Furthermore, in dictatorial states, no one is allowed to steal the spotlight; everything is directed towards “the symbolic leader,” which is why Hafez al-Assad annihilated the theater, which vanished considerably according to his view.

Qarqout believes that the timing of al-Assad’s meeting with actors before Ramadan aims to say that the stars follow him, that he is the patron of drama, he produces it, and he creates its stars.

Lists of “honor and shame”

Syrian cities witnessed massive demonstrations in March 2011, demanding the downfall of the Syrian regime and the departure of Bashar al-Assad from power, which he inherited from his father in 2000.

Like the Syrians, the artists were divided into three groups at the time: supporters of the regime, opponents of it, and a third group that preferred silence.
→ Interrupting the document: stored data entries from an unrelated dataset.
import Summits.MatrixMultiplication.MatrixMultiplication.Theorems.AbelianSTPPCensusTAStatFSplit

/-!
# T_A static certificate, range `6780 … 6833` (multi-parameter k-member tree at `τ = 2371/1000`): kernel pieces of the cell `(14, 17, 17)` (volume `4046`) at the orders `6804 … 6806`, part 1/2

Cell mm-stpp (rung F-M1), tier T_A = «beat `2.371`, the record exponent (ADVXXZ'25 / DEK+26 rounded)»; seat mm-stpp-vp-p2 (gen 7).  Root-split layout (`AbelianSTPPCensusTAStatKMemberXSplit.lean`, `…XWalk.lean`, `AbelianSTPPCensusTAStatFSplit.lean`): the (cell, order) tree(s) have
191657 nodes — beyond one `decide` — and is cut along list positions into `goIR` pieces / small subtrees / descent children of ≤ 4·10⁴ nodes each
(this file: 6 pieces, 128213 nodes; sizes from the exact twin seat twin/tastat9.py, kit j314549), assembled in `AbelianSTPPCensusTAStatFCkS4046o6804t6806.lean`.
`decide` with kernel reduction (standard axioms; no `native_decide`), `Elab.async false`.
WHAT THIS IS NOT: arithmetic on shape lists only; no statement about STPP families or `ω`.
-/

set_option linter.dupNamespace false
set_option autoImplicit false
set_option Elab.async false

namespace Summit.MatrixMultiplication.MatrixMultiplication.Theorems.TAStatF

open ShapeCert (gainOf2371j)
open TECert (vol)

set_option maxHeartbeats 0 in
/-- root positions `0 … 4` (bucket `70`, order `6804`): 32462 nodes [original] -/
theorem s4046o6804b70rg0 : TAStatKM.goIR gainOf2371j 4046 (fun A' ms' => TAStatKM.treeKX tb m2l gainOf2371j (rowOf 4046) (xrowOf 4046) (gainOf2371j 4046) 765 4046 1482 14 238 6804 kmax 81 A' 70 ms') TAStatKM.agg0 (m2l 70) 0 5 = true := by decide +kernel

set_option maxHeartbeats 0 in
/-- root positions `5 … 165` (bucket `70`, order `6804`): 31892 nodes [original] -/
theorem s4046o6804b70rg1 : TAStatKM.goIR gainOf2371j 4046 (fun A' ms' => TAStatKM.treeKX tb m2l gainOf2371j (rowOf 4046) (xrowOf 4046) (gainOf2371j 4046) 765 4046 1482 14 238 6804 kmax 81 A' 70 ms') TAStatKM.agg0 (m2l 70) 5 161 = true := by decide +kernel

set_option maxHeartbeats 0 in
/-- root descent child to bucket `69` (1 nodes) [original] -/
theorem s4046o6804b70rd : TAStatKM.treeKX tb m2l gainOf2371j (rowOf 4046) (xrowOf 4046) (gainOf2371j 4046) 765 4046 1482 14 238 6804 kmax 81 TAStatKM.agg0 69 (m2l 69) = true := by decide +kernel

set_option maxHeartbeats 0 in
/-- root positions `0 … 4` (bucket `70`, order `6805`): 32167 nodes [original] -/
theorem s4046o6805b70rg0 : TAStatKM.goIR gainOf2371j 4046 (fun A' ms' => TAStatKM.treeKX tb m2l gainOf2371j (rowOf 4046) (xrowOf 4046) (gainOf2371j 4046) 765 4046 1482 14 238 6805 kmax 81 A' 70 ms') TAStatKM.agg0 (m2l 70) 0 5 = true := by decide +kernel

set_option maxHeartbeats 0 in
/-- root positions `5 … 165` (bucket `70`, order `6805`): 31690 nodes [original] -/
theorem s4046o6805b70rg1 : TAStatKM.goIR gainOf2371j 4046 (fun A' ms' => TAStatKM.treeKX tb m2l gainOf2371j (rowOf 4046) (xrowOf 4046) (gainOf2371j 4046) 765 4046 1482 14 238 6805 kmax 81 A' 70 ms') TAStatKM.agg0 (m2l 70) 5 161 = true := by decide +kernel

set_option maxHeartbeats 0 in
/-- root descent child to bucket `69` (1 nodes) [original] -/
theorem s4046o6805b70rd : TAStatKM.treeKX tb m2l gainOf2371j (rowOf 4046) (xrowOf 4046) (gainOf2371j 4046) 765 4046 1482 14 238 6805 kmax 81 TAStatKM.agg0 69 (m2l 69) = true := by decide +kernel

end Summit.MatrixMultiplication.MatrixMultiplication.Theorems.TAStatF
import Summits.RiemannHypothesis.RiemannHypothesis.Theorems.WeilTwoPrimeDeflM80FBase
import Summits.RiemannHypothesis.RiemannHypothesis.Theorems.WeilTwoPrimeDeflM80FDataPO29
import Literature.NumberTheory.LFunctions.WeilBlockRowsPZ
import Literature.NumberTheory.LFunctions.WeilBlockRowsFast
import Summits.RiemannHypothesis.RiemannHypothesis.Theorems.WeilLegendreBlocks136DataDn14
import HarnessLib

/-!
# Deflated two-prime certificate M80F: dominance of rows 76–77 of `R = S''_odd(κ') − UᵀU` (factored data)

`WeilCert.checkDomRowPZ` with the materialized augmented block, the factored inverse `weilBlocks136Dn/weilBlocks136Ls` and the Bessel block, by `decide +kernel` row by row. Pure proof file.
-/

set_option linter.dupNamespace false

noncomputable section

namespace Summit.RiemannHypothesis.RiemannHypothesis.Theorems.EvenWinsBeyondArch

open Literature.NumberTheory.LFunctions

set_option maxHeartbeats 0 in
/-- Kernel check of the dominance of row 76 of `R` (odd block, certificate M80F). [folklore] -/
theorem checkDomRowF1_76_weilCertDeflM80F :
    weilCertDeflM80FBase.checkDomRowF weilCertDeflM80FPmO weilBlocks136Dn weilBlocks136Ls weilCertDeflM80FHpO weilCertDeflM80FKappa' 1 76 = true := by
  decide +kernel

/-- Kernel check of the dominance of row 76 of `R` (factored data), from the fast row. [folklore] -/
theorem checkDomRowPZ1_76_weilCertDeflM80F :
    weilCertDeflM80FBase.checkDomRowPZ weilCertDeflM80FPmO weilBlocks136Dn weilBlocks136Ls weilCertDeflM80FHpO weilCertDeflM80FKappa' 1 76 = true :=
  WeilCert.checkDomRowPZ_of_F (by decide) checkDomRowF1_76_weilCertDeflM80F

set_option maxHeartbeats 0 in
/-- Kernel check of the dominance of row 77 of `R` (odd block, certificate M80F). [folklore] -/
theorem checkDomRowF1_77_weilCertDeflM80F :
    weilCertDeflM80FBase.checkDomRowF weilCertDeflM80FPmO weilBlocks136Dn weilBlocks136Ls weilCertDeflM80FHpO weilCertDeflM80FKappa' 1 77 = true := by
  decide +kernel

/-- Kernel check of the dominance of row 77 of `R` (factored data), from the fast row. [folklore] -/
theorem checkDomRowPZ1_77_weilCertDeflM80F :
    weilCertDeflM80FBase.checkDomRowPZ weilCertDeflM80FPmO weilBlocks136Dn weilBlocks136Ls weilCertDeflM80FHpO weilCertDeflM80FKappa' 1 77 = true :=
  WeilCert.checkDomRowPZ_of_F (by decide) checkDomRowF1_77_weilCertDeflM80F


end Summit.RiemannHypothesis.RiemannHypothesis.Theorems.EvenWinsBeyondArch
In the midst of successive positions and the momentum of demonstrations and political movements, what became known as the “honor list” emerged on social media, including the names of artists who declared their opposition to the Syrian regime.

Among these artists were May Skaf, Mohamad al-Rashi, Mohamad Osso, Fares al-Helo, Abdul Hakim Qatifan, and others, countered by another list of pro-regime artists, called the “list of shame”.

Subsequently, outspoken opposition artists went public, talking about threats they received from the regime’s security apparatus, including Sawsan Arsheed and Maxim Khalil.

In the forefront of insults

Syrian artists, irrespective of their opinions on what happened in Syria over the years, received hundreds of insults and threats from supporters of the revolution or the Syrian regime, which several artists indeed announced during their media appearances.

Regardless of the seriousness of these threats and their reasons, the regime also seems to benefit from them.

According to Qarqout, the regime put the actors in the forefront of insults in the eyes of the public who will follow the Ramadan art works, thereby diminishing their stature, which is what the regime also sought to achieve.

Since the 1990s, Syrian series have carried political messages, both internally and externally, to Syrian society or regional states, particularly those works directly categorized as political dramas, such as “Hamam al-Qishani” and “Brothers of the Soil,” and comedic works such as “Spotlight/Bokaat Daw.”

The messages in these works ranged from clarity, as in “Brothers of the Soil” in its first part (1996), which talked about the Great Arab Revolt against the Ottoman presence in the early 20th century during a period of strained relations between the Syrian regime and the Turkish government, to subtler messages as in “Spotlight,” which coincided with the regime’s talk of openness and raising the ceiling of freedoms in the country, preceded by the series “Hamam al-Qishani,” which discussed internal political conditions before the Baath Party came to power in 1963.

The situation did not stop with series produced by the Syrian regime or Syrian production companies close to it (the Syrian International company, for example, which was owned by Mohammad Hamsho, one of the businessmen close to Al-Assad), but also included hosting the filming of Arab works and providing facilities for them.